When you bank you pull back a bit to compensate for the increased Induced drag but doesn't a higher angle of attack increase the induced drag? In order to pass an obstacle with a sep, you should have flap 0 to have a higher rate of climb but wy do the airliners keep their flaps out longer when taking off from Innsbruck etc? /thanks!

Innsbruck is in a high narrow valley. It is important to keep the radius of turns to a minimum. That means keeping the speed back, which in turn requires leaving the appropriate degree of flap deployed until the turn has been completed.

Hi fabbe92,

When you 'pull back', you're not compensating for the increased induced drag, you're compensating for the lesser vertical component of lift - in a turn this is inclined towards the horizontal, giving less force in the vertical, hence the requirement to produce more lift, which in turn increases the load factor. Ergo in a turn, you're pulling higher Gs than in level flight, or in a constant rate of climb/descent.

As for your other query, and I'm not an airline pilot, but I'm making the assumption that Innsbruck has a rather short runway, and littered with mountains left right and centre, so it's in your best interest to get off the runway and be in a position to maximise your rate of climb as soon as possible. Increasing flaps decreases the take off run required to an extent, after which point the increase in drag becomes greater than the higher lift.

So take-off flap settings will decrease your take off run, but they will decrease your maximum climb gradient/maximum rate of climb.

Take what I say with a pinch of salt, I'm no expert, and I'm sure there will be somebody along to give a clearer and more accurate explanation, but I hope this will suffice for a general understanding! :)

Aha so they fly at so low speeds that they need to keep the flaps out?

That's right. Flap retraction usually starts at around 1500ft AGL and is completed by about 3000ft AGL for most non restrictive departures. At Innsbruck for certain departures there is a requirement to keep the speed back to around 155 kts until the aircraft has completed a turn back overhead the airport. For a high performance aircraft such as a 757 this will often result in achieving a height of over 9000ft AGL (11,000ft AMSL) before flap retraction is commenced.

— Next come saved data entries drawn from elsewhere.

/-- **Gladkov's (17) for `prodBernoulli w`, measure form**: Lemma 1.2 with `a` and `b` interchanged,
`q²/P({a↮b}∩{a↮c}) + q²/P({a↮c}∩{b↮c}) ≤ q + P({a↮b}∩{b↮c})²`, `q = P(a|b|c)`.
[cite: Gladkov2024, §7.2 (17), arXiv:2408.08457] -/
theorem gladkov17 (w : Sym2 V → unitInterval) (a b c : V) :
    (prodBernoulli w).real ((openConn a b)ᶜ ∩ (openConn a c)ᶜ ∩ (openConn b c)ᶜ) ^ 2 /
          (prodBernoulli w).real ((openConn a b)ᶜ ∩ (openConn a c)ᶜ) +
        (prodBernoulli w).real ((openConn a b)ᶜ ∩ (openConn a c)ᶜ ∩ (openConn b c)ᶜ) ^ 2 /
          (prodBernoulli w).real ((openConn a c)ᶜ ∩ (openConn b c)ᶜ) ≤
      (prodBernoulli w).real ((openConn a b)ᶜ ∩ (openConn a c)ᶜ ∩ (openConn b c)ᶜ) +
        (prodBernoulli w).real ((openConn a b)ᶜ ∩ (openConn b c)ᶜ) ^ 2 := by
  have h := gladkov2024_lemma_1_2_prodBernoulli w b a c
  have hsw : ∀ x y : V, (openConn x y : Set (BondConfig V)) = openConn y x := fun x y =>
    Set.ext fun _ => ⟨fun h => SimpleGraph.Reachable.symm h, fun h => SimpleGraph.Reachable.symm h⟩
  have e1 : ((openConn b a)ᶜ ∩ (openConn b c)ᶜ ∩ (openConn a c)ᶜ : Set (BondConfig V)) =
      (openConn a b)ᶜ ∩ (openConn a c)ᶜ ∩ (openConn b c)ᶜ := by
    rw [hsw b a, Set.inter_assoc, Set.inter_comm ((openConn b c)ᶜ), ← Set.inter_assoc]
  have e2 : ((openConn b a)ᶜ ∩ (openConn a c)ᶜ : Set (BondConfig V)) = (openConn a b)ᶜ ∩ (openConn a c)ᶜ := by
    rw [hsw b a]
  have e3 : ((openConn b c)ᶜ ∩ (openConn a c)ᶜ : Set (BondConfig V)) = (openConn a c)ᶜ ∩ (openConn b c)ᶜ :=
    Set.inter_comm _ _
  have e4 : ((openConn b a)ᶜ ∩ (openConn b c)ᶜ : Set (BondConfig V)) = (openConn a b)ᶜ ∩ (openConn b c)ᶜ := by
    rw [hsw b a]
  rw [e1, e2, e3, e4] at h
  exact h

/-- **APL, squared form**: `P(a|b|c)² · P(a↔b ∪ a↔c) ≤ (3/2) · P({a↮b}∩{a↮c}) · (P(ab|c) + P(ac|b))`
(Gladkov's (17), the algebra `regime_algebra`, and its mirror image under `b ↔ c`). [this work] -/
theorem apl_sq_le (w : Sym2 V → unitInterval) (a b c : V) :
    (prodBernoulli w).real ((openConn a b)ᶜ ∩ (openConn a c)ᶜ ∩ (openConn b c)ᶜ) ^ 2 *
        (prodBernoulli w).real (openConn a b ∪ openConn a c) ≤
      3 / 2 * (prodBernoulli w).real ((openConn a b)ᶜ ∩ (openConn a c)ᶜ) *
        ((prodBernoulli w).real (openConn a b ∩ (openConn a c)ᶜ) +
          (prodBernoulli w).real (openConn a c ∩ (openConn a b)ᶜ)) := by
  have hm : ∀ A : Set (BondConfig V), MeasurableSet A := fun A => measurableSet_of_fintype A
  have hsw : ∀ x y : V, (openConn x y : Set (BondConfig V)) = openConn y x := fun x y =>
    Set.ext fun _ => ⟨fun h => SimpleGraph.Reachable.symm h, fun h => SimpleGraph.Reachable.symm h⟩
  set μ := prodBernoulli w with hμ
  set q := μ.real ((openConn a b)ᶜ ∩ (openConn a c)ᶜ ∩ (openConn b c)ᶜ) with hq
  set X := μ.real ((openConn a b)ᶜ ∩ (openConn a c)ᶜ) with hX
  set uab := μ.real (openConn a b ∩ (openConn a c)ᶜ) with huab
  set uac := μ.real (openConn a c ∩ (openConn a b)ᶜ) with huac
  -- the cells
  have hZ : μ.real ((openConn a c)ᶜ ∩ (openConn b c)ᶜ) = q + uab := by
    rw [isoC_eq_union, measureReal_union (disjoint_isoC a b c) (hm _), add_comm]
  have hY : μ.real ((openConn a b)ᶜ ∩ (openConn b c)ᶜ) = q + uac := by
    rw [isoB_eq_union, measureReal_union (disjoint_isoB a b c) (hm _), add_comm]
  have hT : μ.real (openConn a b ∪ openConn a c) = 1 - X := by
    rw [show (openConn a b ∪ openConn a c : Set (BondConfig V)) = ((openConn a b)ᶜ ∩ (openConn a c)ᶜ)ᶜ by
        rw [Set.compl_inter, compl_compl, compl_compl], probReal_compl_eq_one_sub (hm _)]
  have hq0 : 0 ≤ q := measureReal_nonneg
  have hqX : q ≤ X := measureReal_mono (Set.inter_subset_left)
  have hX1 : X ≤ 1 := measureReal_le_one
  have hY1 : μ.real ((openConn a b)ᶜ ∩ (openConn b c)ᶜ) ≤ 1 := measureReal_le_one
  have hZ1 : μ.real ((openConn a c)ᶜ ∩ (openConn b c)ᶜ) ≤ 1 := measureReal_le_one
  have huab0 : 0 ≤ uab := measureReal_nonneg
  have huac0 : 0 ≤ uac := measureReal_nonneg
  -- (17) with apex `a`, and its mirror image (swap `b` and `c`)
  have h17 := gladkov17 w a b c
  have h17' := gladkov17 w a c b
  have eq1 : ((openConn a c)ᶜ ∩ (openConn a b)ᶜ ∩ (openConn c b)ᶜ : Set (BondConfig V)) =
      (openConn a b)ᶜ ∩ (openConn a c)ᶜ ∩ (openConn b c)ᶜ := by
    rw [hsw c b, Set.inter_comm ((openConn a c)ᶜ)]
  have eq2 : ((openConn a c)ᶜ ∩ (openConn a b)ᶜ : Set (BondConfig V)) = (openConn a b)ᶜ ∩ (openConn a c)ᶜ :=
    Set.inter_comm _ _
  have eq3 : ((openConn a b)ᶜ ∩ (openConn c b)ᶜ : Set (BondConfig V)) = (openConn a b)ᶜ ∩ (openConn b c)ᶜ := by
    rw [hsw c b]
  have eq4 : ((openConn a c)ᶜ ∩ (openConn c b)ᶜ : Set (BondConfig V)) = (openConn a c)ᶜ ∩ (openConn b c)ᶜ := by
    rw [hsw c b]
  rw [eq1, eq2, eq3, eq4] at h17'
  rw [← hμ] at h17 h17'
  rw [← hq, ← hX, hZ, hY] at h17
  rw [← hq, ← hX, hZ, hY] at h17'
  have A1 := regime_algebra hq0 hqX rfl rfl (hY ▸ hY1) huab0 huac0 h17
  have A2 := regime_algebra hq0 hqX rfl rfl (hZ ▸ hZ1) huac0 huab0 h17'
  rw [hT]
  have hX0 : 0 ≤ X := measureReal_nonneg
  nlinarith

/-- **APL with constant `(2/3)·P(a|b|c)`** (reverse-Harris three-point row in the regime `P(a|b|c)` bounded below):
`P(a|b|c) · P(b↮c) · P(a↔b ∪ a↔c) ≤ (3/2) · (P(ab|c) + P(ac|b))`.  From `apl_sq_le` and Harris for the decreasing events
`{a↮b}∩{a↮c}`, `{b↮c}` (their intersection is `a|b|c`). [this work] -/
theorem apl_of_tri (w : Sym2 V → unitInterval) (a b c : V) :
    (prodBernoulli w).real ((openConn a b)ᶜ ∩ (openConn a c)ᶜ ∩ (openConn b c)ᶜ) *
        (prodBernoulli w).real (openConn b c)ᶜ * (prodBernoulli w).real (openConn a b ∪ openConn a c) ≤
      3 / 2 * ((prodBernoulli w).real (openConn a b ∩ (openConn a c)ᶜ) +
        (prodBernoulli w).real (openConn a c ∩ (openConn a b)ᶜ)) := by
  have hm : ∀ A : Set (BondConfig V), MeasurableSet A := fun A => measurableSet_of_fintype A
  have hsq := apl_sq_le w a b c
  -- Harris: P({a↮b}∩{a↮c}) · P(b↮c) ≤ P(a|b|c)
  have hlowX : IsLowerSet ((openConn a b)ᶜ ∩ (openConn a c)ᶜ : Set (BondConfig V)) :=
    ((isUpperSet_openConn a b).compl).inter ((isUpperSet_openConn a c).compl)
  have hlowB : IsLowerSet ((openConn b c)ᶜ : Set (BondConfig V)) := (isUpperSet_openConn b c).compl
  have hH := prodBernoulli_harris_lower w hlowX hlowB (hm _) (hm _)
  set μ := prodBernoulli w
  set q := μ.real ((openConn a b)ᶜ ∩ (openConn a c)ᶜ ∩ (openConn b c)ᶜ)
  set X := μ.real ((openConn a b)ᶜ ∩ (openConn a c)ᶜ)
  set B := μ.real (openConn b c)ᶜ
  set T := μ.real (openConn a b ∪ openConn a c)
  set e := μ.real (openConn a b ∩ (openConn a c)ᶜ) + μ.real (openConn a c ∩ (openConn a b)ᶜ)
  have hq0 : 0 ≤ q := measureReal_nonneg
  have hB0 : 0 ≤ B := measureReal_nonneg
  have hT0 : 0 ≤ T := measureReal_nonneg
  have hX0 : 0 ≤ X := measureReal_nonneg
  have he0 : 0 ≤ e := add_nonneg measureReal_nonneg measureReal_nonneg
  -- `hH : X * B ≤ q`, `hsq : q^2 * T ≤ 3/2 * X * e`
  rcases eq_or_lt_of_le hq0 with hq | hq
  · rw [← hq]
    simp only [zero_mul]
    positivity
  · -- multiply `hsq` by `B`, use `X * B ≤ q`, divide by `q > 0`
    have h1 : q ^ 2 * T * B ≤ 3 / 2 * X * e * B := mul_le_mul_of_nonneg_right hsq hB0
    have h2 : 3 / 2 * X * e * B ≤ 3 / 2 * q * e := by
      have := mul_le_mul_of_nonneg_left hH (by positivity : (0 : ℝ) ≤ 3 / 2 * e)
      nlinarith
    have h3 : q * (q * B * T) ≤ q * (3 / 2 * e) := by nlinarith
    have h4 := le_of_mul_le_mul_left h3 hq
    nlinarith

/-- **Gladkov's cubic rate with constant `3/2`**: `P(abc) · P(a|b|c)² ≤ (3/2) · (P(ab|c) + P(ac|b))`
(cf. `gladkov2024_thm_1_3_rate_max`: `≤ 4 · max(P(ab|c), P(ac|b))`). [this work] -/
theorem abc_mul_tri_sq_le (w : Sym2 V → unitInterval) (a b c : V) :
    (prodBernoulli w).real (openConn a b ∩ openConn a c) *
        (prodBernoulli w).real ((openConn a b)ᶜ ∩ (openConn a c)ᶜ ∩ (openConn b c)ᶜ) ^ 2 ≤
      3 / 2 * ((prodBernoulli w).real (openConn a b ∩ (openConn a c)ᶜ) +
        (prodBernoulli w).real (openConn a c ∩ (openConn a b)ᶜ)) := by
  have hsq := apl_sq_le w a b c
  have hsub : (openConn a b ∩ openConn a c : Set (BondConfig V)) ⊆ openConn a b ∪ openConn a c :=
    fun _ h => Or.inl h.1
  have hmono : (prodBernoulli w).real (openConn a b ∩ openConn a c) ≤
      (prodBernoulli w).real (openConn a b ∪ openConn a c) := measureReal_mono hsub
  have hX1 : (prodBernoulli w).real ((openConn a b)ᶜ ∩ (openConn a c)ᶜ) ≤ 1 := measureReal_le_one
  have hX0 : 0 ≤ (prodBernoulli w).real ((openConn a b)ᶜ ∩ (openConn a c)ᶜ) := measureReal_nonneg
  have he0 : 0 ≤ (prodBernoulli w).real (openConn a b ∩ (openConn a c)ᶜ) +
      (prodBernoulli w).real (openConn a c ∩ (openConn a b)ᶜ) := add_nonneg measureReal_nonneg measureReal_nonneg
  have hq2 : 0 ≤ (prodBernoulli w).real ((openConn a b)ᶜ ∩ (openConn a c)ᶜ ∩ (openConn b c)ᶜ) ^ 2 := sq_nonneg _
  calc (prodBernoulli w).real (openConn a b ∩ openConn a c) *
        (prodBernoulli w).real ((openConn a b)ᶜ ∩ (openConn a c)ᶜ ∩ (openConn b c)ᶜ) ^ 2
      ≤ (prodBernoulli w).real (openConn a b ∪ openConn a c) *
        (prodBernoulli w).real ((openConn a b)ᶜ ∩ (openConn a c)ᶜ ∩ (openConn b c)ᶜ) ^ 2 :=
        mul_le_mul_of_nonneg_right hmono hq2
    _ = (prodBernoulli w).real ((openConn a b)ᶜ ∩ (openConn a c)ᶜ ∩ (openConn b c)ᶜ) ^ 2 *
        (prodBernoulli w).real (openConn a b ∪ openConn a c) := mul_comm _ _
    _ ≤ 3 / 2 * (prodBernoulli w).real ((openConn a b)ᶜ ∩ (openConn a c)ᶜ) *
        ((prodBernoulli w).real (openConn a b ∩ (openConn a c)ᶜ) +
          (prodBernoulli w).real (openConn a c ∩ (openConn a b)ᶜ)) := hsq
    _ ≤ 3 / 2 * 1 * ((prodBernoulli w).real (openConn a b ∩ (openConn a c)ᶜ) +
          (prodBernoulli w).real (openConn a c ∩ (openConn a b)ᶜ)) := by
        gcongr
    _ = _ := by ring

end Measure

/-! ### Appendix: the separation event "off the apex" -/

section OffApexSets

variable {V : Type}

/-- `{b ↔ c in V∖{a}} ⊆ {b ↔ c}`. [folklore] -/
theorem openConnIn_compl_subset (a b c : V) :
    (openConnIn ({a}ᶜ : Set V) b c : Set (BondConfig V)) ⊆ openConn b c := by
  intro ω hω
  obtain ⟨wk, -⟩ := (Literature.Probability.LatticeModels.mem_openConnIn_iff_exists_openWalk).1 hω
  exact ⟨wk⟩

/-- If `a` is joined to neither `b` nor `c`, then `b ↔ c` iff `b ↔ c` off `a`:
`{a↮b} ∩ {a↮c} ∩ {b ↔ c off a}ᶜ = a|b|c`. [folklore] -/
theorem isoA_inter_offApex_eq (a b c : V) :
    ((openConn a b)ᶜ ∩ (openConn a c)ᶜ ∩ (openConnIn ({a}ᶜ : Set V) b c)ᶜ : Set (BondConfig V)) =
      (openConn a b)ᶜ ∩ (openConn a c)ᶜ ∩ (openConn b c)ᶜ := by
  classical
  ext ω
  simp only [Set.mem_inter_iff, Set.mem_compl_iff]
  constructor
  · rintro ⟨⟨hab, hac⟩, hoff⟩
    refine ⟨⟨hab, hac⟩, fun hbc => ?_⟩
    obtain ⟨wk⟩ := (hbc : (openGraph ω).Reachable b c)
    by_cases ha : a ∈ wk.support
    · exact hab (SimpleGraph.Reachable.symm ⟨wk.takeUntil a ha⟩)
    · refine hoff ((Literature.Probability.LatticeModels.mem_openConnIn_iff_exists_openWalk).2 ⟨wk, ?_⟩)
      intro v hv hva
      exact ha (by rwa [Set.mem_singleton_iff.1 hva] at hv)
  · rintro ⟨⟨hab, hac⟩, hbc⟩
    exact ⟨⟨hab, hac⟩, fun h => hbc (openConnIn_compl_subset a b c h)⟩

end OffApexSets

section OffApexMeasure

variable {V : Type} [Fintype V]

Okay thank you very much for the innsbruck answers, now I understand!

As for the induced drag question I don´t understand fully. If I remember right, when you bank left with a small SEP, the induced drag increases on the right wing wich will result in the nost drifting to the right, therefore you have to push a little bit with the left rudder, correct?

And after considering all this information and seeing that the book states otherwise than some guys say, how is it really? Is it to compensate for the induced drag or is it to generate more lift? Because if you don´t pull back the plane will lose altitude so I would go for the second option.

fabbe,

Whilst most aircraft will, steady state, climb at a steeper angle clean than with flaps out, with a large jet you must first accelerate to flap retraction speed. During this acceleration it is necessary to reduce your rate and angle of climb.

For the short term clearence of obstacles, therefore, it is actually better to accept the lesser angle with take-off flaps still out, as it will give a higher average angle than the acceleration phase followed by best claean angle for the clearence of most realistic obstacles. As such, minimun clean-up altitudes are specified.

Additionally it is more ecconomical to remain at a lower speed, and thus acdhieve a steeper climb and lower turn radius, when ever a reversal turn is called for after take-off.

You don't need rudder because of increased induced drag, but because of adverse yaw. The down-going aileron is deflecting into higher pressure air, and thus produces more FORM drag than the up-going one. This can be optimised for one speed by differential ailerons, but will require correction at any other speed.

By banking and turning, you at once reduce the vertical component of lift, whilst increasing load factor by causing an angular acceleration. Both therefore require an increase in lift by either/both an increase in AofA or an increase in airspeed.

Flap retraction usually starts at around 1500ft AGL and is completed by about 3000ft AGL for most non restrictive departures. At Innsbruck for certain departures there is a requirement to keep the speed back to around 155 kts until the aircraft has completed a turn back overhead the airport. For a high performance aircraft such as a 757 this will often result in achieving a height of over 9000ft AGL (11,000ft AMSL) before flap retraction is commenced.
The 2 standard "noise abatement profiles" call for flap retraction to start at 1000' above airport elevation where there is no close-in noise problem, and 3000' above airport elevation where there is a close-in noise problem. The angle of climb is steeper when the airplane is not accelerating and cleaning up, thereby getting to higher altitude closer to the airport.

Hi FAbbe

In straight and level flight lift balances weight.
However, to balance the airplane weight during a level turn, Lift has to be greater that the weight. The more the bank, the more the extra lift you need. When your lift exceeds your weight, you are flying with more than one "g".

Having with more than 1 g is equivalent to being heavier, simply put. For the same speed, you need more lift coefficient to achieve the lift increase. That is why you have to pitch up a little bit when turning.
An increased CL means an increased induced drag and therefore you need to add some power to avoid losing a few knots.

Try this the next time you fly in a SEP: Make 30º turns flying at the "high speed cruise speed". You will scarcely lose speed withour adding power. Do more turns at low speed. You will see how speed drops significantly, so you need to add power to avoid it. This is because an increase in angle of attack induces more drag at high angles of attack than at low ones.

Also notice that at low speeds, if you have a steep bank angle and try to maintain altitude you will have "gs". This means your stall speed is higher than usual. Don't tighten bank angle when turning final to avoid an overshoot when at low speed. You might reach the ground with a 90º descent angle!

Your English is perfect!!

I used to love high G turns. Add power to maintain altitude.

Wunnerful:ok:

haha, I guess you are kidding me, aren't you?

Anyway, I keep trying to improve it.